WORK TASK
Below are some records; copy each line in them that contains "step".
*** SOURCE RECORDS Section Begins ***
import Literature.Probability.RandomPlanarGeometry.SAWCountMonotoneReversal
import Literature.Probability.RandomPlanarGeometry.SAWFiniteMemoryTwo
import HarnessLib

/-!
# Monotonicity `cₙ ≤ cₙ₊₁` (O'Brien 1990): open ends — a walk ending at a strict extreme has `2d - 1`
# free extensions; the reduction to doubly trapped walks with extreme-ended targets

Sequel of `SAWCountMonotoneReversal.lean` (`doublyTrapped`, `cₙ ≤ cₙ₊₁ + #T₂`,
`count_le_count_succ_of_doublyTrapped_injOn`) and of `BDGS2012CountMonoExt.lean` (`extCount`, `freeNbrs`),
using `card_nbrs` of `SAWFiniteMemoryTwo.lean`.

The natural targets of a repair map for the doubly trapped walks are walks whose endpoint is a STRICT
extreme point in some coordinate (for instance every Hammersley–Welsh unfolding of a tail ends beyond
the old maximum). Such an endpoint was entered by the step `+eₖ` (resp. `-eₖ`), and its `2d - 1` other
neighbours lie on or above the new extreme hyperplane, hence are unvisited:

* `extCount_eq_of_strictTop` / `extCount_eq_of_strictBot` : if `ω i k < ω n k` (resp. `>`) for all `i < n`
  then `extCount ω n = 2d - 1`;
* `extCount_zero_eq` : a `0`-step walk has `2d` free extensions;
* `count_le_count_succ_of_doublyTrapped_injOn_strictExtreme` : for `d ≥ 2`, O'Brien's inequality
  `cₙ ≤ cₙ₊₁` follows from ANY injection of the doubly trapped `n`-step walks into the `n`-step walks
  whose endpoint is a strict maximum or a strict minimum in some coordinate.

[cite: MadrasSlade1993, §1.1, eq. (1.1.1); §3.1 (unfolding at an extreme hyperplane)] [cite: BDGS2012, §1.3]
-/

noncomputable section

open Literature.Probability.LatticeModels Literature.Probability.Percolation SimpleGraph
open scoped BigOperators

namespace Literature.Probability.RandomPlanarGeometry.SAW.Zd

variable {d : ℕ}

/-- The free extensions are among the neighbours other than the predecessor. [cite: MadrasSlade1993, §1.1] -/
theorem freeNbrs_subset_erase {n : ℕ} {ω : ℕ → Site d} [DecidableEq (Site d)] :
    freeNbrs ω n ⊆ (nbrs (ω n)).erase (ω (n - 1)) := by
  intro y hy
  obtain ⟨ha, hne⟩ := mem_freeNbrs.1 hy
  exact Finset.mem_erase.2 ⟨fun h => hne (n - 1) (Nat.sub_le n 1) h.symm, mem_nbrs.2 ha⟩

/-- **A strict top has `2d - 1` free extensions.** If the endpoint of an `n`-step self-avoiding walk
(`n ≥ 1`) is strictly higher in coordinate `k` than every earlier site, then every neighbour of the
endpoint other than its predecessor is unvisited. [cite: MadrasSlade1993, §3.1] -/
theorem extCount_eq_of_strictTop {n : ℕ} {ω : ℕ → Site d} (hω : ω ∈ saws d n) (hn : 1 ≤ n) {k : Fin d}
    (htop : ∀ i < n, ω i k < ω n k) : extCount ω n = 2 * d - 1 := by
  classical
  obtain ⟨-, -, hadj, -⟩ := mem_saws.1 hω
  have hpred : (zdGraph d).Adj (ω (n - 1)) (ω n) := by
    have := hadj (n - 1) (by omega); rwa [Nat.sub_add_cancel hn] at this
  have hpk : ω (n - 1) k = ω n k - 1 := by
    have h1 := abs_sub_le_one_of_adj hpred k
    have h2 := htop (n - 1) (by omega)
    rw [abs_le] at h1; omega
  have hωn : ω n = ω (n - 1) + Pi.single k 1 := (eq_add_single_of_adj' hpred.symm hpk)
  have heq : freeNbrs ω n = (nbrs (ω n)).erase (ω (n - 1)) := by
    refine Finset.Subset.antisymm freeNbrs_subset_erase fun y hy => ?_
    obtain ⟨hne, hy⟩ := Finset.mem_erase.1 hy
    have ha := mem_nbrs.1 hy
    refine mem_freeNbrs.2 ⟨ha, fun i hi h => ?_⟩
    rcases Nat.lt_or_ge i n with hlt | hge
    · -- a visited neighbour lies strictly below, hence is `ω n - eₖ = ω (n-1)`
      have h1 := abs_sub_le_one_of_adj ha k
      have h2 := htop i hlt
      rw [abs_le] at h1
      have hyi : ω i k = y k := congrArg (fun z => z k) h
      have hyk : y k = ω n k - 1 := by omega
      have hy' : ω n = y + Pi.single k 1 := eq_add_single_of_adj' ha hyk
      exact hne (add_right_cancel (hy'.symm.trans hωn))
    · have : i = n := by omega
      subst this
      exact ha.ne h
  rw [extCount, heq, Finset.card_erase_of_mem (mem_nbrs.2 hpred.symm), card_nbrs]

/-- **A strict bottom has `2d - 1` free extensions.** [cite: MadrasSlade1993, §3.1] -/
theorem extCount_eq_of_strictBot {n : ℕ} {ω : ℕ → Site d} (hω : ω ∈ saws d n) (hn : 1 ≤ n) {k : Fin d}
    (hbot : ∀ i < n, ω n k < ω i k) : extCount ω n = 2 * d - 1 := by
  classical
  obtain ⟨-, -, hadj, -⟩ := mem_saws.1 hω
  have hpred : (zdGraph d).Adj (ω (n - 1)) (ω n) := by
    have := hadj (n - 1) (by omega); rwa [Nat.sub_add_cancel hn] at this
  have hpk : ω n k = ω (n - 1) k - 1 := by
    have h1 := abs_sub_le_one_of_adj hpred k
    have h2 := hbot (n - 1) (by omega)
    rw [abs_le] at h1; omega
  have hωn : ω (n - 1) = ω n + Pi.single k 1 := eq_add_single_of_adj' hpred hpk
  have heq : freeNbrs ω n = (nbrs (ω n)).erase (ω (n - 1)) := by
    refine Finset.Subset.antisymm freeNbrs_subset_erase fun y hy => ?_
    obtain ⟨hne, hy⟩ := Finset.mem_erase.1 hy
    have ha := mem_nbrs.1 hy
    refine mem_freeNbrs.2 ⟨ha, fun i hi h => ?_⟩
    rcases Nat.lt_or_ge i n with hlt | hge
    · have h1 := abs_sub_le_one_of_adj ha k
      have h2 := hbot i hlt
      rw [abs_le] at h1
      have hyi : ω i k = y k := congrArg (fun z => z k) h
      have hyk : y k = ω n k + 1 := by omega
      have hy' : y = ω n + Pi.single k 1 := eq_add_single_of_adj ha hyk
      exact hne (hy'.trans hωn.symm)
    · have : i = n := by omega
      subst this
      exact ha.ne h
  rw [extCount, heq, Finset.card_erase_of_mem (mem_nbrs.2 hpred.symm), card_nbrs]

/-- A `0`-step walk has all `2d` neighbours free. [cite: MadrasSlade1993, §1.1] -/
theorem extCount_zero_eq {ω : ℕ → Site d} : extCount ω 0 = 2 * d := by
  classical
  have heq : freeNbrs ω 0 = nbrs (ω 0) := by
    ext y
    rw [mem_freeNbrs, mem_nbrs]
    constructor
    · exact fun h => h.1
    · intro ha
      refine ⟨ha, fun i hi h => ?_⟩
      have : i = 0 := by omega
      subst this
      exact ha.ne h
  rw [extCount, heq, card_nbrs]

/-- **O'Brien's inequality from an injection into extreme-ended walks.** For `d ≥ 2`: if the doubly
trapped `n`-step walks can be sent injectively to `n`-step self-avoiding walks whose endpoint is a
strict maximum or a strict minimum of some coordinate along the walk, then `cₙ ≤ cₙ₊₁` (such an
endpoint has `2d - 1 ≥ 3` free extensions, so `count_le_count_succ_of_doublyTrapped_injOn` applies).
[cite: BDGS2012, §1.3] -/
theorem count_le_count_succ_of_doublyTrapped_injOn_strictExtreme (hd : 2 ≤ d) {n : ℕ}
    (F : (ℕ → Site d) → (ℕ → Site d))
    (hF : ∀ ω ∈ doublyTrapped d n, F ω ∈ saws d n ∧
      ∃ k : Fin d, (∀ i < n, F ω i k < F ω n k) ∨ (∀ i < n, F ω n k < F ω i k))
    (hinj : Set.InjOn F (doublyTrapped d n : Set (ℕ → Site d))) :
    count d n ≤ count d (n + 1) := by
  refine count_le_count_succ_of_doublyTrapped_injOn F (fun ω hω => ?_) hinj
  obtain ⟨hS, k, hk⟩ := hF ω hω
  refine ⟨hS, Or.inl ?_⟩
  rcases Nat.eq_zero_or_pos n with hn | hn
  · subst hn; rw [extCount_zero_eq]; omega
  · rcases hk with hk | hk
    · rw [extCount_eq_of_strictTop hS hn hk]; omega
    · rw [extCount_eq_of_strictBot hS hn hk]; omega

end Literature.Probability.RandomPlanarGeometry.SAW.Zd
*** SOURCE RECORDS Section Ends ***
*** SOURCE RECORDS Section Begins ***
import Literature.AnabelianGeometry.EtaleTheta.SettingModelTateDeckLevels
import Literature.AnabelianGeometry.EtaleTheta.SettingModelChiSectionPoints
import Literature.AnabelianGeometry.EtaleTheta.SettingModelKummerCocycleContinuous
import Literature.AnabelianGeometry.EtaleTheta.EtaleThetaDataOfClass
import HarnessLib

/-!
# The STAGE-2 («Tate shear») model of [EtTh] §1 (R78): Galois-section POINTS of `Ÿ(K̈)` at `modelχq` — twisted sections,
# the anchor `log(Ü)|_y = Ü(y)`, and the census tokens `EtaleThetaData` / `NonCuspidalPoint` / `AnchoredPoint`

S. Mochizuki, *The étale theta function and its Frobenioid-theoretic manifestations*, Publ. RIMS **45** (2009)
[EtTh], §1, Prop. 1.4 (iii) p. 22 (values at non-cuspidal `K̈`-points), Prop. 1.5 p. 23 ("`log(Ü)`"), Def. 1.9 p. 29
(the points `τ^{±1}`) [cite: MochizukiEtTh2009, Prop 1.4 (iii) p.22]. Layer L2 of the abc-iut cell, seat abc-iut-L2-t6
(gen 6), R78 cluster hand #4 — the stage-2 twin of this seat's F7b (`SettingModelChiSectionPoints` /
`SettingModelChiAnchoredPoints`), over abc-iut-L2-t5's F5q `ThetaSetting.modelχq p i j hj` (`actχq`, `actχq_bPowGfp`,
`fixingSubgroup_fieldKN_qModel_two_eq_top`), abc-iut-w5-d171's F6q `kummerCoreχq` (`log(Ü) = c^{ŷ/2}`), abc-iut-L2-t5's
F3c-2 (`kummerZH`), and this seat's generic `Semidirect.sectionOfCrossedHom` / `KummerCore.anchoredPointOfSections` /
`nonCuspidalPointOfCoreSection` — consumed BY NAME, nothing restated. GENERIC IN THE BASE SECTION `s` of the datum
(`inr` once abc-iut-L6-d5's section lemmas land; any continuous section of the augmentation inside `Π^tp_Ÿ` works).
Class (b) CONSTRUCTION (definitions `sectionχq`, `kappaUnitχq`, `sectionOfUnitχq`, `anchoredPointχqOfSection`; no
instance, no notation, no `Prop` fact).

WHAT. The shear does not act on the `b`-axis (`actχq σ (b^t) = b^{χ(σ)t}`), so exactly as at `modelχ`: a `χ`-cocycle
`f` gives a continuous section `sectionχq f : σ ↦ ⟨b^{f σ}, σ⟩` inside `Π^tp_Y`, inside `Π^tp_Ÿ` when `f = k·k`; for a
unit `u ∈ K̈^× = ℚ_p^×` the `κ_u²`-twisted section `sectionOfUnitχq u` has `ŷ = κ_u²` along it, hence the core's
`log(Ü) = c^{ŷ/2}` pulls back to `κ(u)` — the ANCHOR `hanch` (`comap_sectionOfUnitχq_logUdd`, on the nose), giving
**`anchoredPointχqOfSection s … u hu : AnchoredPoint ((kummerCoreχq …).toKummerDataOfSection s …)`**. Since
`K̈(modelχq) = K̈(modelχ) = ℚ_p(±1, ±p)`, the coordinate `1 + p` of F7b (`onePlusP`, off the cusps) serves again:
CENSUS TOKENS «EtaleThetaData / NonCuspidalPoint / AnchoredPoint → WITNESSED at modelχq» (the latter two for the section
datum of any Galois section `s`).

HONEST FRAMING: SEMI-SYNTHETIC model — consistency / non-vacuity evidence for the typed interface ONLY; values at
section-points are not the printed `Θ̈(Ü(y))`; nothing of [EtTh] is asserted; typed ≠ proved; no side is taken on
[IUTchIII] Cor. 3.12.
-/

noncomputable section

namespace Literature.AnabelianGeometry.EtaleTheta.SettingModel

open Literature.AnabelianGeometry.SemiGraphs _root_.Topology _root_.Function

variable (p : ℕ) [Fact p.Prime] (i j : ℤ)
*** SOURCE RECORDS Section Ends ***
SOLUTION FOR THIS PROBLEM
the old maximum). Such an endpoint was entered by the step `+eₖ` (resp. `-eₖ`), and its `2d - 1` other
* `extCount_zero_eq` : a `0`-step walk has `2d` free extensions;
  `cₙ ≤ cₙ₊₁` follows from ANY injection of the doubly trapped `n`-step walks into the `n`-step walks
/-- **A strict top has `2d - 1` free extensions.** If the endpoint of an `n`-step self-avoiding walk
/-- A `0`-step walk has all `2d` neighbours free. [cite: MadrasSlade1993, §1.1] -/
trapped `n`-step walks can be sent injectively to `n`-step self-avoiding walks whose endpoint is a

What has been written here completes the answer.